Azat Gevorkyan y su esposa Anaik, antes de salir de su casa en Lachin. Muchos armenios abandonaron áreas que volverían al control de Azerbaiyán después de la Segunda Guerra de Nagorno-Karabaj.

El distrito de Lachin fue el último (de los tres) abandonado por Armenia.

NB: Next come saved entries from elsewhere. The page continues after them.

import Summits.QuantumAdvantage.AdviceFreeQNC0.AffBells35PolyLossOfIFM
import HarnessLib

/-!
# AffBells36 — SIMULATION form of the last box (planner qa-qnc0-p1 g36, ROUND-35 §2)

The endgame of (NP₁) `AffBells26.AffBellsPolyLoss3` so far ran through WIDE-ROW ELIMINATION (exp35/WREL35.lean:
fire wide rows to CONSTANTS until every row is polylog-narrow, then `AffBells34.affCoverPolylogHard`).  The tree's
cover theorem is much more permissive than that target:

* it is about TABLES `g_k` (arbitrary Boolean functions), not affine rows;
* every table may read a COMMON set `W` of up to `N/3` positions ARBITRARILY plus `(log₂ N)^C` further positions;
* only WINS matter, so a replacement strategy need only win where the original wins (ONE-SIDED defect), and
  by the target formula only the parity `#{active k : z_k = 1}` of the answer enters the relation.

`JuntaSimulation` packages exactly what has to be CONSTRUCTED: for a near-perfect affine strategy, tables of that
shape losing at most a `1/N` fraction of the original wins.  `polyLoss_of_juntaSimulation : JuntaSimulation →
AffBellsPolyLoss3` is proved here (cover hardness + a union bound; no iteration, no potential).  Every elimination
scheme of ROUND-34 (firing to constants, generalised residues, component firing) and the new REBASING / COLUMN
DELETION moves of ROUND-35 are special simulations.

WHAT THIS IS NOT: `JuntaSimulation` is OPEN (it is the last box, re-typed); crux 22907 untouched.
Ported to the tree verbatim by the prover seat qn-prover-3 g20 (ask of planner qa-qnc0-p1 g36, INBOX 11:15Z; `HOME/qa-qnc0-p1/exp36/Sim36.lean`,
farm rc 0 / 0 sorry); serves stmt-QuantumAdvantage-22907 (untagged: the gate refuses `--supports` across sub-problems).
-/

noncomputable section

open Classical

namespace Summit.QuantumAdvantage.AdviceFreeQNC0.AffBells36

open Finset Literature.Computability.QuantumComplexity Literature.Computability.QuantumComplexity.RingHLF
open AffBells22 AffBells23 AffBells26 AffBells29

variable {N : ℕ}

/-- the ONE-SIDED DEFECT of a table strategy `g` against the affine strategy `(β, c)`: odd inputs won by `(β,c)` and lost by `g`. -/
def simDefect (β : Fin N → Fin N → ZMod 3) (c : Fin N → ZMod 3) (g : Fin N → (Fin N → Bool) → Bool) : ℕ :=
  (univ.filter fun x : Fin N → Bool => OddZeros x ∧ Rel x (affBell β c x) ∧ ¬ Rel x (fun k => g k x)).card

/-- **THE LAST BOX, SIMULATION FORM.**  Some `e, C`: for `N ≥ n₀`, every affine MOD₃ bell strategy winning MORE than
`(1 − N^{−e})·2^{N−1}` odd inputs is simulated — up to a one-sided defect of at most `2^{N−1}/N` inputs — by tables `g_k`
reading `T_k` with `|T_k \ W| ≤ (log₂ N)^C` for one common set `W`, `3|W| ≤ N`. -/
def JuntaSimulation : Prop :=
  ∃ e C n₀ : ℕ, ∀ N ≥ n₀, ∀ (β : Fin N → Fin N → ZMod 3) (c : Fin N → ZMod 3),
    (1 - 1 / (N : ℝ) ^ e) * (2 : ℝ) ^ (N - 1) < (affWinCard β c : ℝ) →
      ∃ (W : Finset (Fin N)) (T : Fin N → Finset (Fin N)) (g : Fin N → (Fin N → Bool) → Bool),
        3 * W.card ≤ N ∧ (∀ k, (T k \ W).card ≤ (Nat.log 2 N) ^ C) ∧ (∀ k, ReadsOnly (T k) (g k)) ∧
          simDefect β c g * N ≤ 2 ^ (N - 1)

/-- union bound: the affine strategy wins at most where the simulating tables win, plus the defect. -/
theorem affWinCard_le_winCount_add_simDefect (β : Fin N → Fin N → ZMod 3) (c : Fin N → ZMod 3)
    (g : Fin N → (Fin N → Bool) → Bool) :
    affWinCard β c ≤ winCount (fun x k => g k x) + simDefect β c g := by
  unfold affWinCard winCount simDefect
  rw [← card_union_of_disjoint]
  · apply card_le_card
    intro x hx
    rw [mem_filter] at hx
    rw [mem_union, mem_filter, mem_filter]
    by_cases hg : Rel x (fun k => g k x)
    · exact Or.inl ⟨mem_univ _, hx.2.1, hg⟩
    · exact Or.inr ⟨mem_univ _, hx.2.1, hx.2.2, hg⟩
  · rw [disjoint_filter]
    intro x _ h1 h2
    exact h2.2.2 h1.2

/-- **`JuntaSimulation → (NP₁)`.** -/
theorem polyLoss_of_juntaSimulation (h : JuntaSimulation) : AffBellsPolyLoss3 := by
  obtain ⟨e, C, n₀, hsim⟩ := h
  obtain ⟨θ, hθ, hcov⟩ := AffBells34.coverPolylogHard
  obtain ⟨n₁, hn₁⟩ := hcov C
  obtain ⟨M, hM⟩ := exists_nat_gt (2 / (1 - θ))
  refine ⟨e + 1, max (max n₀ n₁) (max M 2), fun N hN β c => ?_⟩
  have hNn₀ : n₀ ≤ N := le_trans (le_trans (le_max_left _ _) (le_max_left _ _)) hN
  have hNn₁ : n₁ ≤ N := le_trans (le_trans (le_max_right _ _) (le_max_left _ _)) hN
  have hNM : M ≤ N := le_trans (le_trans (le_max_left _ _) (le_max_right _ _)) hN
  have hN2 : 2 ≤ N := le_trans (le_trans (le_max_right _ _) (le_max_right _ _)) hN
  have h1θ : 0 < 1 - θ := by linarith
  have hMpos : (0 : ℝ) < M := lt_trans (by positivity) hM
  have hMR : (M : ℝ) ≤ N := by exact_mod_cast hNM
  have hNpos : (0 : ℝ) < N := lt_of_lt_of_le hMpos hMR
  have hN1 : (1 : ℝ) ≤ N := by exact_mod_cast (show 1 ≤ N by omega)
  have h2pos : (0 : ℝ) < (2 : ℝ) ^ (N - 1) := pow_pos (by norm_num) _
  by_contra hW
  rw [not_le] at hW
  -- near-perfect at level `e`
  have hmono : (1 - 1 / (N : ℝ) ^ e) * (2 : ℝ) ^ (N - 1) ≤ (1 - 1 / (N : ℝ) ^ (e + 1)) * (2 : ℝ) ^ (N - 1) := by
    apply mul_le_mul_of_nonneg_right _ h2pos.le
    have : 1 / (N : ℝ) ^ (e + 1) ≤ 1 / (N : ℝ) ^ e :=
      div_le_div_of_nonneg_left zero_le_one (by positivity) (pow_le_pow_right₀ hN1 (Nat.le_succ e))
    linarith
  obtain ⟨W, T, g, hW3, hT, hread, hdef⟩ := hsim N hNn₀ β c (lt_of_le_of_lt hmono hW)
  have hcovN := hn₁ N hNn₁ W T g hW3 hT hread
  have hub := affWinCard_le_winCount_add_simDefect β c g
  have hubR : (affWinCard β c : ℝ) ≤ (winCount (fun x k => g k x) : ℝ) + (simDefect β c g : ℝ) := by
    exact_mod_cast hub
  have hdefR : (simDefect β c g : ℝ) * N ≤ (2 : ℝ) ^ (N - 1) := by exact_mod_cast hdef
  have hdefR' : (simDefect β c g : ℝ) ≤ (2 : ℝ) ^ (N - 1) / N := by
    rw [le_div_iff₀ hNpos]; exact hdefR
  -- `1/N^(e+1) + 1/N ≤ 2/N ≤ 1 - θ`
  have hsmall : 1 / (N : ℝ) ^ (e + 1) + 1 / (N : ℝ) ≤ 1 - θ := by
    have ha : 1 / (N : ℝ) ^ (e + 1) ≤ 1 / (N : ℝ) := by
      apply div_le_div_of_nonneg_left zero_le_one hNpos
      calc (N : ℝ) = (N : ℝ) ^ 1 := (pow_one _).symm
        _ ≤ (N : ℝ) ^ (e + 1) := pow_le_pow_right₀ hN1 (by omega)
    have hb : 2 / (N : ℝ) ≤ 1 - θ := by
      calc 2 / (N : ℝ) ≤ 2 / (M : ℝ) := div_le_div_of_nonneg_left (by norm_num) hMpos hMR
        _ ≤ 1 - θ := by
            rw [div_le_iff₀ hMpos]
            have := (div_lt_iff₀ h1θ).1 hM
            linarith
    have : 1 / (N : ℝ) ^ (e + 1) + 1 / (N : ℝ) ≤ 2 / (N : ℝ) := by
      rw [show (2 : ℝ) / N = 1 / N + 1 / N by ring]; linarith
    linarith
  -- combine
  have key : (1 - 1 / (N : ℝ) ^ (e + 1)) * (2 : ℝ) ^ (N - 1) < θ * (2 : ℝ) ^ (N - 1) + (2 : ℝ) ^ (N - 1) / N := by
    linarith
  have key' : (1 - 1 / (N : ℝ) ^ (e + 1)) * (2 : ℝ) ^ (N - 1) < (θ + 1 / N) * (2 : ℝ) ^ (N - 1) := by
    have : (θ + 1 / N) * (2 : ℝ) ^ (N - 1) = θ * (2 : ℝ) ^ (N - 1) + (2 : ℝ) ^ (N - 1) / N := by ring
    rw [this]; exact key
  have hcoef : 1 - 1 / (N : ℝ) ^ (e + 1) < θ + 1 / N := lt_of_mul_lt_mul_right key' h2pos.le
  linarith

/-- **W-ABSORPTION.**  If the supports of all `(log₂ N)^C`-wide rows together cover at most `N/3` positions, the strategy already
loses a constant fraction (`affCoverPolylogHard` with `W :=` that union): the elimination / simulation of wide rows is needed only
while the wide rows cover more than a third of the cycle («macroscopic wires»). -/
def wideUnion (C : ℕ) (β : Fin N → Fin N → ZMod 3) : Finset (Fin N) :=
  (univ.filter fun b : Fin N => (Nat.log 2 N) ^ C < (rowSupp β b).card).biUnion (rowSupp β)

/-- `loss_of_wideUnion_small` (planner qa-qnc0-p1 g36, exp36/Sim36.lean). -/
theorem loss_of_wideUnion_small : ∃ θ : ℝ, θ < 1 ∧ ∀ C : ℕ, ∃ n₀ : ℕ, ∀ N ≥ n₀,
    ∀ (β : Fin N → Fin N → ZMod 3) (c : Fin N → ZMod 3), 3 * (wideUnion C β).card ≤ N →
      (affWinCard β c : ℝ) ≤ θ * (2 : ℝ) ^ (N - 1) := by
  obtain ⟨θ, hθ, hcov⟩ := AffBells34.affCoverPolylogHard
  refine ⟨θ, hθ, fun C => ?_⟩
  obtain ⟨n₀, hn₀⟩ := hcov C
  refine ⟨n₀, fun N hN β c hW => hn₀ N hN β c (wideUnion C β) hW fun b => ?_⟩
  by_cases hb : (Nat.log 2 N) ^ C < (rowSupp β b).card
  · have hsub : rowSupp β b ⊆ wideUnion C β := by
      intro i hi
      exact mem_biUnion.2 ⟨b, mem_filter.2 ⟨mem_univ _, hb⟩, hi⟩
    rw [sdiff_eq_empty_iff_subset.2 hsub, card_empty]
    exact Nat.zero_le _
  · exact le_trans (card_le_card sdiff_subset) (not_lt.1 hb)

end Summit.QuantumAdvantage.AdviceFreeQNC0.AffBells36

El conflicto entre Azerbaiyán y Armenia por la disputada región de Nagorno-Karabaj se reanudó en septiembre, después de una tregua de 30 años. Cuando la Unión Soviética se estaba desmoronando a fines de la década de 1980, los armenios étnicos en Nagorno-Karabaj, parte de Azerbaiyán, aprovecharon el vacío de poder y votaron para unirse a Armenia.

Los combates se intensificaron después de que la Unión Soviética finalmente se disolvió en 1991 y continuaron hasta un alto el fuego en 1994. Más de 20 mil personas murieron y un millón de personas tuvieron que abandonar sus hogares. Los armenios victoriosos declararon un Estado independiente, lo que llevó al exilio a unos 800 mil azerbaiyanos.

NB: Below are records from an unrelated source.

-- provenance: harness21/H21/H21/Prelude/AutomorphicAxiomatic/QuaternionAlgebraAdelic.lean @ 2c4ac8d (interim HEAD d8f2665); M5 mechanical rewrite
/-!
# Quaternion algebras over number fields and their adelic unit groups

Trunk `AutomorphicAxiomatic` (G19), item C8 `QuaternionAlgebraAdelic`; namespace
`Literature.Automorphic`.

Contents:

* `IsQuaternionAlgebra K D`: `D` is a central simple `K`-algebra of dimension `4`
  (field-style `Prop` class, no `extends`, review F5); the reduced trace, standard involution
  and reduced norm `reducedTrace`, `standardInvolution`, `reducedNorm` written in terms of the
  left-multiplication trace `leftMulTrace = LinearMap.trace ∘ Algebra.lmul` (Mathlib's
  `Algebra.trace` is only declared for commutative algebras, so it cannot be used for `D`);
  honest for quaternion algebras in characteristic `≠ 2`, junk otherwise — documented; `QuaternionAlgebra.isQuaternionAlgebra` for Mathlib's `ℍ[K,a,b]`.
* `ScalarExtension K R D := R ⊗[K] D` for a topological commutative `K`-algebra `R`, with its
  `R`-algebra structure (Mathlib `Algebra.TensorProduct.leftAlgebra`) and the `R`-module topology
  (Mathlib `moduleTopology`, `IsModuleTopology.isTopologicalRing`), so that its unit group is a
  topological group. Specialisations: `adelicUnits K D = (D ⊗ 𝔸_K)ˣ`,
  `finiteAdelicUnits K D = (D ⊗ 𝔸_K^∞)ˣ` (FLT project's `Dfx`), `completionUnits D v = (D ⊗ K_v)ˣ`.
* Ramification: `IsSplitAt D v`, `IsSplitAtInfinite D w`, `ramifiedPlaces`, `ramifiedInfinitePlaces`,
  `IsTotallyDefinite`, with the classical finiteness/parity/classification theorems (`sorry`).
* The global datum `AdelicGroupData.units K D` of the algebraic group `D^×` (moved here from C9,
  review F10), with `center' = A_G = ℝ_{>0}` (`posRealCentral`, outline D10) and honest proofs of
  centrality and of continuity of `G(𝔸_K) → G(K_v)`; Fujisaki's compactness theorem
  `AdelicGroupData.compactSpace_automorphicQuotient_units` (`sorry`).

## Mathlib searches

Mathlib has `Algebra.IsCentral`, `IsSimpleRing`, `QuaternionAlgebra` (`ℍ[K,a,b]`, with
`QuaternionAlgebra.finrank_eq_four`), `Algebra.trace`, `Algebra.norm`, tensor products of algebras,
`moduleTopology`, adeles and completions; it has no notion of quaternion algebra as a *property*
of an abstract algebra, no reduced norm/trace for central simple algebras, and no adelic points of
`D^×` (all checked with `rg`). The design of `IsQuaternionAlgebra` follows Mathlib
`Mathlib/Algebra/Central/Defs.lean` (l. 28–45: a projection to `IsSimpleRing D` cannot be an
instance because `K` is not determined) and the FLT project (`IsQuaternionAlgebra`, `Dfx`).
`K` is an explicit argument of `ScalarExtension` since it cannot be inferred from `R` and `D`.

## References

* M.-F. Vignéras, *Arithmétique des algèbres de quaternions*, LNM 800 (1980), Ch. I–III.
* K. Buzzard et al., *FLT project*, `FLT/AutomorphicForm/QuaternionAlgebra/Defs.lean` (`Dfx`).
* A. Weil, *Basic Number Theory*, Ch. IX–XI; Fujisaki's lemma: Vignéras III.1–III.2.
-/

noncomputable section

open scoped TensorProduct NNReal Quaternion
open NumberField IsDedekindDomain MeasureTheory

universe u

namespace Literature.NumberTheory.Automorphic

/-! ### Quaternion algebras as a property -/

section IsQuaternionAlgebra

variable (K : Type*) (D : Type*) [Field K] [Ring D] [Algebra K D]

/-- `IsQuaternionAlgebra K D`: `D` is a **quaternion algebra** over the field `K`, i.e. a central
simple `K`-algebra of dimension `4` (Vignéras, LNM 800, Ch. I §1; FLT project). Field-style class
without `extends` (review F5): the projection `isSimpleRing` cannot be an instance since `K` does
not occur in `IsSimpleRing D` (Mathlib `Algebra/Central/Defs.lean`); use
`IsQuaternionAlgebra.isSimpleRing'` via `haveI`. [folklore] -/
class IsQuaternionAlgebra : Prop where
  /-- The centre of `D` is `K`. -/
  [isCentral : Algebra.IsCentral K D]
  /-- `D` is a simple ring. -/
  isSimpleRing : IsSimpleRing D
  /-- `dim_K D = 4`. -/
  finrank_eq_four : Module.finrank K D = 4

attribute [instance] IsQuaternionAlgebra.isCentral

/-- A quaternion algebra is a simple ring (Vignéras I §1). `K` is explicit: use as
`haveI := IsQuaternionAlgebra.isSimpleRing' K D`. [folklore] -/
theorem IsQuaternionAlgebra.isSimpleRing' [IsQuaternionAlgebra K D] : IsSimpleRing D :=
  IsQuaternionAlgebra.isSimpleRing K

/-- A quaternion algebra is finite-dimensional over its centre (immediate from `finrank = 4`;
Vignéras I §1). Both `K` and `D` occur in the conclusion, so this is a legitimate instance. [folklore] -/
instance IsQuaternionAlgebra.finite [IsQuaternionAlgebra K D] : Module.Finite K D :=
  Module.finite_of_finrank_eq_succ (IsQuaternionAlgebra.finrank_eq_four (K := K) (D := D))

/-- Mathlib's quaternion algebra `ℍ[K,a,b]` (`i² = a`, `j² = b`, `ij = -ji`) with `a b ≠ 0` over a
field of characteristic `≠ 2` is a quaternion algebra in the sense of `IsQuaternionAlgebra`
(Vignéras I §1, Thm. 1.2.1). Stated as a theorem: `Algebra.IsCentral K ℍ[K,a,b]` and simplicity are
not in Mathlib (`QuaternionAlgebra.finrank_eq_four` is). [cite: VignerasLNM800, Ch. I §1 Thm. 1.2.1] -/
def QuaternionAlgebra.isQuaternionAlgebra : Prop :=
  ∀ {K : Type*} [Field K] [NeZero (2 : K)] {a b : K} (ha : a ≠ 0) (hb : b ≠ 0),
    IsQuaternionAlgebra K ℍ[K,a,b]

/-! ### Reduced trace and norm -/

/-- The (non-reduced) algebra trace `Tr_{D/K}(x) = tr (y ↦ x y)` of a possibly non-commutative
finite-dimensional `K`-algebra `D`, as a `K`-linear map: Mathlib's `LinearMap.trace` composed with
left multiplication `Algebra.lmul`. This is verbatim Mathlib's `Algebra.trace`, which however is
only declared for *commutative* `D` (`Mathlib/RingTheory/Trace/Defs.lean`); junk value `0` if `D`
is not finite-dimensional (Vignéras I §1). [folklore] -/
def leftMulTrace : D →ₗ[K] K := (LinearMap.trace K D).comp (Algebra.lmul K D).toLinearMap

/-- `leftMulTrace K D x` is the trace of left multiplication by `x` (definitional). [folklore] -/
@[simp]
theorem leftMulTrace_apply (x : D) :
    leftMulTrace K D x = LinearMap.trace K D (Algebra.lmul K D x) := rfl

/-- The **reduced trace** `trd : D →ₗ[K] K`, defined as `½ · Tr_{D/K}` (`leftMulTrace`).
For a quaternion algebra over a field of characteristic `≠ 2` this is the classical reduced trace,
since `Tr_{D/K} = 2 trd` (Vignéras I §1); for other `D`, or in characteristic `2` (where
`2⁻¹ = 0`), it is a junk value. [folklore] -/
def reducedTrace : D →ₗ[K] K := (2 : K)⁻¹ • leftMulTrace K D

En los 30 años transcurridos, poco se ha hecho para resolver el estatus de Nagorno-Karabaj y ha habido enfrentamientos militares periódicos entre las dos partes. Un enfrentamiento fronterizo en julio de 2020 provocó protestas masivas en la capital de Azerbaiyán, Bakú, con miles de manifestantes pidiendo que el país entrara en guerra con Armenia. La reanudación de las hostilidades, que cada parte culpa a la otra por haber comenzado, comenzó el 27 de septiembre en lo que se conoció como la Segunda Guerra de Nagorno-Karabaj.

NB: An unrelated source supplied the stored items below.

import Summits.MatrixMultiplication.MatrixMultiplication.Theses.DefinableSTPPDichotomy

/-!
# Crux `PairwiseCurvedTilingsLC` (stmt-MatrixMultiplication-17883) — candidate DISPROOF, Lean part
(planner crux-ideate r1 k1, 2026-08-17; hand proof of the remaining hypothesis in
`NEGATIVE-lonely-translates.md` of this crux directory)

PROVED here (sorry-free, standard axioms):
* §1 combinatorial core ("lonely translates"): under the `i = j` pattern of the STPP clause, every
  translate `(s' − u) − t + B_i` of `B_i` through a point `s' − u` of the `A − C` shadow
  `𝒰 = ⋃_k (A_k − C_k)` meets `𝒰` in that single point (`lonely_translate`,
  `card_translate_inter_acShadow`); packing `|𝒰| = Σ|A_k||C_k|` (`card_acShadow`); rotation
  invariance of the pairwise clause; block TPP bound.
* §2 `notLC_of_shadowBound : PorosityShadowBound → ¬ PairwiseCurvedTilingsLC` — the crux is
  refuted by the definable no-go `PorosityShadowBound` (elementary counting: three packings,
  three-term AM–GM with weight `q^{-1/3}`, `ε := 1/(m+1)`).
* §3 `notLC_of_recurrence : DefinableTranslateRecurrence → ¬ PairwiseCurvedTilingsLC` — the
  same refutation from ideator k=2's LITERATURE-SHAPED named fact (verbatim copy of the `def` in
  `ChebotarevRecurrenceSketch.lean`), INCLUDING the first-order plumbing: the shadow
  `⋃_x (B_x − C_x)` (`shadowFormula`, `mem_bcShadow_iff_realize`) and the block `A_x`
  (`blockFormula`, `mem_block_iff_realize`) as realised ring formulas, the packing `card_bcShadow`,
  k=2's `isolating_translates`, and `bcShadow_le_of_recurrence` (recurrence ⇒ rotated shadow bound).
STATED (the remaining hypotheses, either suffices): `PorosityShadowBound` (family form) or
  `DefinableTranslateRecurrence` (two-formula form; Kiefe1976 / CDM (2.7) + Lang–Weil + uniform
  Chebotarev, KatzSarnak Thm 9.7.13) — hand proofs in the two negative notes of this directory.
-/

set_option linter.dupNamespace false

namespace Summit.MatrixMultiplication.MatrixMultiplication.Cruxes.PairwiseCurvedTilingsLC.Negative

open Finset
open Summit.MatrixMultiplication.MatrixMultiplication.Theses.DefinableSTPPDichotomy

section Combinatorial

variable {H : Type*} [AddCommGroup H] {ι : Type*}

/-- The `i = j` pattern of the CKSU STPP clause (it contains the block TPP, `k = i`, and the
porosity of the `A − C` packing along `B − B`, `k ≠ i`). -/
def PatternIJ (I : Finset ι) (A B C : ι → Finset H) : Prop :=
  ∀ i ∈ I, ∀ k ∈ I, ∀ s ∈ A k, ∀ s' ∈ A i, ∀ t ∈ B i, ∀ t' ∈ B i, ∀ u ∈ C i, ∀ u' ∈ C k,
    (s' - s) + (t' - t) + (u' - u) = 0 → i = k ∧ s = s' ∧ t = t' ∧ u = u'

/-- The `A − C` shadow `𝒰 = ⋃_{k ∈ I} (A_k − C_k)`. -/
def acShadow [DecidableEq H] (I : Finset ι) (A C : ι → Finset H) : Finset H :=
  I.biUnion fun k => image₂ (· - ·) (A k) (C k)

/-- The pairwise (≥ 2 equal labels) clause of the crux, for an arbitrary index type. -/
def PairwiseClause (I : Finset ι) (A B C : ι → Finset H) : Prop :=
  ∀ i ∈ I, ∀ j ∈ I, ∀ k ∈ I, (i = j ∨ j = k ∨ k = i) →
    ∀ s ∈ A k, ∀ s' ∈ A i, ∀ t ∈ B i, ∀ t' ∈ B j, ∀ u ∈ C j, ∀ u' ∈ C k,
      (s' - s) + (t' - t) + (u' - u) = 0 → i = j ∧ j = k ∧ s = s' ∧ t = t' ∧ u = u'

/-- The pairwise clause implies the `i = j` pattern. -/
theorem patternIJ_of_pairwise {I : Finset ι} {A B C : ι → Finset H}
    (h : PairwiseClause I A B C) : PatternIJ I A B C := by
  intro i hi k hk s hs s' hs' t ht t' ht' u hu u' hu' h0
  obtain ⟨-, hik, hss, htt, huu⟩ := h i hi i hi k hk (Or.inl rfl) s hs s' hs' t ht t' ht' u hu u' hu' h0
  exact ⟨hik, hss, htt, huu⟩

/-- **Lonely translates.**  Under the `i = j` pattern: if `s' ∈ A_i`, `u ∈ C_i`, `t, t' ∈ B_i` and
`(s' − u) + (t' − t)` lies in the `A − C` shadow, then `t' = t`.  Equivalently the translate
`(s' − u) − t + B_i` meets `⋃_k (A_k − C_k)` only in `s' − u` (and `t' ↦ (s'−u)+(t'−t)` is
injective), although it has `|B_i|` points. -/
theorem lonely_translate [DecidableEq H] {I : Finset ι} {A B C : ι → Finset H}
    (h : PatternIJ I A B C) {i : ι} (hi : i ∈ I) {s' u t t' : H} (hs' : s' ∈ A i) (hu : u ∈ C i)
    (ht : t ∈ B i) (ht' : t' ∈ B i) (hmem : (s' - u) + (t' - t) ∈ acShadow I A C) : t' = t := by
  simp only [acShadow, mem_biUnion, mem_image₂] at hmem
  obtain ⟨k, hk, s, hs, u', hu', he⟩ := hmem
  have h0 : (s' - s) + (t' - t) + (u' - u) = 0 := by
    have : (s' - s) + (t' - t) + (u' - u) = ((s' - u) + (t' - t)) - (s - u') := by abel
    rw [this, ← he, sub_self]
  exact ((h i hi k hk s hs s' hs' t ht t' ht' u hu u' hu' h0).2.2.1).symm

/-- The point `s' − u` itself does lie in the shadow. -/
theorem base_mem_acShadow [DecidableEq H] {I : Finset ι} {A C : ι → Finset H} {i : ι} (hi : i ∈ I)
    {s' u : H} (hs' : s' ∈ A i) (hu : u ∈ C i) : s' - u ∈ acShadow I A C := by
  simp only [acShadow, mem_biUnion, mem_image₂]
  exact ⟨i, hi, s', hs', u, hu, rfl⟩

/-- Counting form: the translate `{(s' − u) + (t' − t) : t' ∈ B_i}` has exactly ONE point in the
shadow. -/
theorem card_translate_inter_acShadow [DecidableEq H] {I : Finset ι} {A B C : ι → Finset H}
    (h : PatternIJ I A B C) {i : ι} (hi : i ∈ I) {s' u t : H} (hs' : s' ∈ A i) (hu : u ∈ C i)
    (ht : t ∈ B i) :
    ((B i).image fun t' => (s' - u) + (t' - t)).filter (· ∈ acShadow I A C) = {s' - u} := by
  ext v
  simp only [mem_filter, mem_image, mem_singleton]
  constructor
  · rintro ⟨⟨t', ht', rfl⟩, hv⟩
    rw [lonely_translate h hi hs' hu ht ht' hv, sub_self, add_zero]
  · rintro rfl
    exact ⟨⟨t, ht, by rw [sub_self, add_zero]⟩, base_mem_acShadow hi hs' hu⟩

El conflicto continuó hasta el 9 de noviembre, los peores combates que se habían visto en la zona desde los años noventa. En un acuerdo negociado por Rusia, Azerbaiyán recuperó la posesión del territorio perdido en la década de 1990, pero la capital regional, Stepanakert, quedó bajo control armenio. Aunque la lucha ha terminado, la reconciliación resultará difícil tanto para los armenios que sienten que han perdido su patria como para los azerbaiyanos que regresan a una región devastada por la guerra.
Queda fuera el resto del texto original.